> **Task prompt**
Set out exactly every line of the entries below, starting at the line that holds "import HarnessLib" and stopping after the line that holds "THE PRINT. K.".

> **Data**

import Literature.AlgebraicGeometry.Motives.HodgeThetaSubalgebraUnitaryOrthogonalChainPos
import Literature.AlgebraicGeometry.Motives.HodgeThetaSubalgebraUnitaryFortyOneFortyThreeGoodRankCores
import Literature.AlgebraicGeometry.Motives.HodgeThetaSubalgebraUnitaryTwentyOneFiftyTwoCorePart1
import Literature.AlgebraicGeometry.Motives.HodgeThetaSubalgebraUnitaryTwentyOneTwentySixCore
import Literature.AlgebraicGeometry.Motives.HodgeThetaSubalgebraUnitaryTwentyOneTwentyTwoCore
import Literature.AlgebraicGeometry.Motives.HodgeThetaSubalgebraUnitaryTwentyOneTwentyTwoPartial
import Literature.AlgebraicGeometry.Motives.HodgeThetaSubalgebraUnitaryTwentyOneSixtyTwoCorePart1
import HarnessLib
import Literature.AlgebraicGeometry.Motives.HodgeThetaSubalgebraUnitaryEightNineCore
import Literature.AlgebraicGeometry.Motives.HodgeThetaSubalgebraUnitaryEighteenTwentyFiveCore
import Literature.AlgebraicGeometry.Motives.HodgeThetaSubalgebraUnitaryTwoOddCore

/-!
# (Part 2 of 2 — lemmas) The `Θ`-subalgebra theorem for unitary multiplicities `(21, 62)` — a `p = 83` cell by minimal-rank base points
# and sub-Levi recursion (Ribet 1983 Thm. 3, Lie step; abelian 83-folds of type `(21, 62)`)

Family `hodge`, layer `Literature/AlgebraicGeometry/Motives` (pure linear algebra over `ℂ`; no geometry). Research
context: cell `pub-hodge-ring2` (HONEST FRAMING: research route conditional on HC_CM; not a corollary; Q11.4-sentence-2
already refuted in dim ≥ 3), Literature lane gen 89. UNCONDITIONAL; theorems only, no definition, no named fact
(D-0026), no `sorry`.

THE PRINT. K. A. Ribet, Amer. J. Math. 105 (1983), Thm. 3 = Gordon's survey Thm. 6.3 (3) [held
`paper:arxiv-alg-geom_9709030` p. 18]. THE METHOD: `HodgeThetaSubalgebraUnitarySixteenTwentyOneCore` (a raising operator
`B` of MINIMAL non-zero rank `m`, the profile dichotomy `i + j ≤ m` or `i, j ≥ m`, tree cores making a Levi algebra full
or killing a Levi rank, lifts `UnitaryRaisingSpace.exists_raise_finrank_range_eq` + `UnitaryLeviSetup.exists_lift`, two
pencils `UnitaryGenericRank.exists_finrank_le_and_finrank_le`, the non-vanishing lemma
`UnitaryLeviFull.exists_raise_commute_apply_ne_zero`, TOOL C `UnitaryConstantRank.exists_raise_rank_ne_two`, TOOL F
`UnitaryConstantRank.false_of_le_rank`), the full-rank chain `UnitaryConstantRank.dvd_of_rank_eq_finrank`
(`HodgeThetaSubalgebraUnitaryNineTwentyEightCore`) and TOOL G `UnitaryOrthogonalChain.false_of_constProfile`.

THIS PART FILE holds minimal-rank lemmas of the cell (the gate caps a proposal at 200 kB); the core theorem `UnitaryTwentyOneSixtyTwo.eq_top_of_smul` is assembled in `HodgeThetaSubalgebraUnitaryTwentyOneSixtyTwoCore`.

THE CELL `(21 | 62)`. Good ranks 1, 3, 5, 7, 11, 13 (Levi types `(1|61)`, `(3|59)`, `(5|57)`, `(7|55)`, `(11|51)`, `(13|49)` are tree cores); a proper `𝔊` has
raising ranks in `{0, 2, 4, 6, 8, 9, 10, 12, 14, 15, 16, 17, 18, 19, 20, 21}`; `m` minimal non-zero, `B` of rank `m`; a commuting raising `X` has profile
`(i, j)` (`i + j` a raising rank, `i + j ≤ m` or `i, j ≥ m`). SUB-LEVI RECURSION: when the non-zero profiles are constantly
`(i, j)`, the Levi algebra `L⁺` (resp. `L⁻`) is a `Θ`-algebra whose non-zero raising ranks are all `i` (resp. `j`), and the
same minimal-rank analysis applies to it (the `sub…` lemmas of §1).
* `m = 2` (`U⁺` of type `(19 | 2)`, `U⁻` of type `(2 | 60)`): `L⁺` of type `(19 | 2)` is full and a lift with `i = 1` has `j ∈ {1}`, killed in `L⁻` (type `(2 | 60)`).
* `m = 4` (`U⁺` of type `(17 | 4)`, `U⁻` of type `(4 | 58)`): `L⁺` of type `(17 | 4)` is full and a lift with `i = 1` has `j ∈ {3}`, killed in `L⁻` (type `(4 | 58)`).
* `m = 6` (`U⁺` of type `(15 | 6)`, `U⁻` of type `(6 | 56)`): after the Levi kills the profiles are [(0, 0), (0, 6), (6, 0), (6, 6)], so `L⁺` (type `(15 | 6)`) is a `Θ`-algebra with non-zero raising ranks in `{6}` — impossible by the sub-Levi lemmas.
* `m = 8` (`U⁺` of type `(13 | 8)`, `U⁻` of type `(8 | 54)`): `L⁺` of type `(13 | 8)` is full and a lift with `i = 1` has `j ∈ {7}`, killed in `L⁻` (type `(8 | 54)`).
* `m = 9` (`U⁺` of type `(12 | 9)`, `U⁻` of type `(9 | 53)`): after the Levi kills every profile has `i = 0` (profiles [(0, 0)]), against the non-vanishing lemma.
* `m = 10` (`U⁺` of type `(11 | 10)`, `U⁻` of type `(10 | 52)`): `L⁺` of type `(11 | 10)` is full and a lift with `i = 3` has `j ∈ {7}`, killed in `L⁻` (type `(10 | 52)`).
* `m = 12` (`U⁺` of type `(9 | 12)`, `U⁻` of type `(12 | 50)`): the non-zero profiles [(0, 12), (2, 10), (3, 9), (4, 8), (6, 6), (8, 4)] are pairwise exclusive, so constant; `(2, 10)`: TOOL C on `L⁺`; `(3, 9)`: `L⁺` (type `(9 | 12)`) has constant rank `3`; `(4, 8)`: `L⁺` (type `(9 | 12)`) has constant rank `4`; `(6, 6)`: `L⁺` (type `(9 | 12)`) has constant rank `6`; `(8, 4)`: TOOL G.
* `m = 14` (`U⁺` of type `(7 | 14)`, `U⁻` of type `(14 | 48)`): the non-zero profiles [(0, 14), (2, 12), (4, 10), (6, 8)] are pairwise exclusive, so constant; `(2, 12)`: TOOL C on `L⁺`; `(4, 10)`: `L⁺` (type `(7 | 14)`) has constant rank `4`; `(6, 8)`: TOOL G.
* `m = 15` (`U⁺` of type `(6 | 15)`, `U⁻` of type `(15 | 47)`): after the Levi kills every profile has `i = 0` (profiles [(0, 0)]), against the non-vanishing lemma.
* `m = 16` (`U⁺` of type `(5 | 16)`, `U⁻` of type `(16 | 46)`): `L⁺` of type `(5 | 16)` is full and a lift with `i = 3` has `j ∈ {13}`, killed in `L⁻` (type `(16 | 46)`).
* `m = 17` (`U⁺` of type `(4 | 17)`, `U⁻` of type `(17 | 45)`): `L⁺` of type `(4 | 17)` is full and a lift with `i = 4` has `j ∈ {13}`, killed in `L⁻` (type `(17 | 45)`).
* `m = 18` (`U⁺` of type `(3 | 18)`, `U⁻` of type `(18 | 44)`): the non-zero profiles [(0, 18), (1, 17), (2, 16), (3, 15)] are pairwise exclusive, so constant; `(1, 17)`: `L⁺` (type `(3 | 18)`) has constant rank `1`; `(2, 16)`: TOOL C on `L⁺`; `(3, 15)`: `L⁻` (type `(18 | 44)`) has constant rank `15`.
* `m = 19` (`U⁺` of type `(2 | 19)`, `U⁻` of type `(19 | 43)`): `L⁺` of type `(2 | 19)` is full and a lift with `i = 1` has `j ∈ {18}`, killed in `L⁻` (type `(19 | 43)`).
* `m = 20` (`U⁺` of type `(1 | 20)`, `U⁻` of type `(20 | 42)`): the non-zero profiles [(0, 20), (1, 19)] are pairwise exclusive, so constant; `(1, 19)`: `L⁻` (type `(20 | 42)`) has constant rank `19`.
* `m = 21 = dim P`: the full-rank chain would give `21 ∣ 62`.

## References
* [Ribet1983] K. A. Ribet, *Hodge classes on certain types of abelian varieties*, Amer. J. Math. 105 (1983), Thm. 3.
* [Gordon1997] B. B. Gordon, *A survey of the Hodge conjecture for abelian varieties*, Thm. 6.3 (3), pp. 18–19.
* [Deligne1982HodgeCycles] P. Deligne, *Hodge cycles on abelian varieties*, LNM 900 (1982), I §3 Prop. 3.4, 3.6.
* [GoodmanWallachGTM255] R. Goodman, N. R. Wallach, GTM 255 (2009), §2.3.1, §4.1.1.
* [HoffmanKunze1971LinearAlgebra] K. Hoffman, R. Kunze, *Linear Algebra* (1971), §3.1 Thm. 2, §6.7, §8.5.
-/

noncomputable section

> **Finished task**
import HarnessLib
import Literature.AlgebraicGeometry.Motives.HodgeThetaSubalgebraUnitaryEightNineCore
import Literature.AlgebraicGeometry.Motives.HodgeThetaSubalgebraUnitaryEighteenTwentyFiveCore
import Literature.AlgebraicGeometry.Motives.HodgeThetaSubalgebraUnitaryTwoOddCore

/-!
# (Part 2 of 2 — lemmas) The `Θ`-subalgebra theorem for unitary multiplicities `(21, 62)` — a `p = 83` cell by minimal-rank base points
# and sub-Levi recursion (Ribet 1983 Thm. 3, Lie step; abelian 83-folds of type `(21, 62)`)

Family `hodge`, layer `Literature/AlgebraicGeometry/Motives` (pure linear algebra over `ℂ`; no geometry). Research
context: cell `pub-hodge-ring2` (HONEST FRAMING: research route conditional on HC_CM; not a corollary; Q11.4-sentence-2
already refuted in dim ≥ 3), Literature lane gen 89. UNCONDITIONAL; theorems only, no definition, no named fact
(D-0026), no `sorry`.

THE PRINT. K. A. Ribet, Amer. J. Math. 105 (1983), Thm. 3 = Gordon's survey Thm. 6.3 (3) [held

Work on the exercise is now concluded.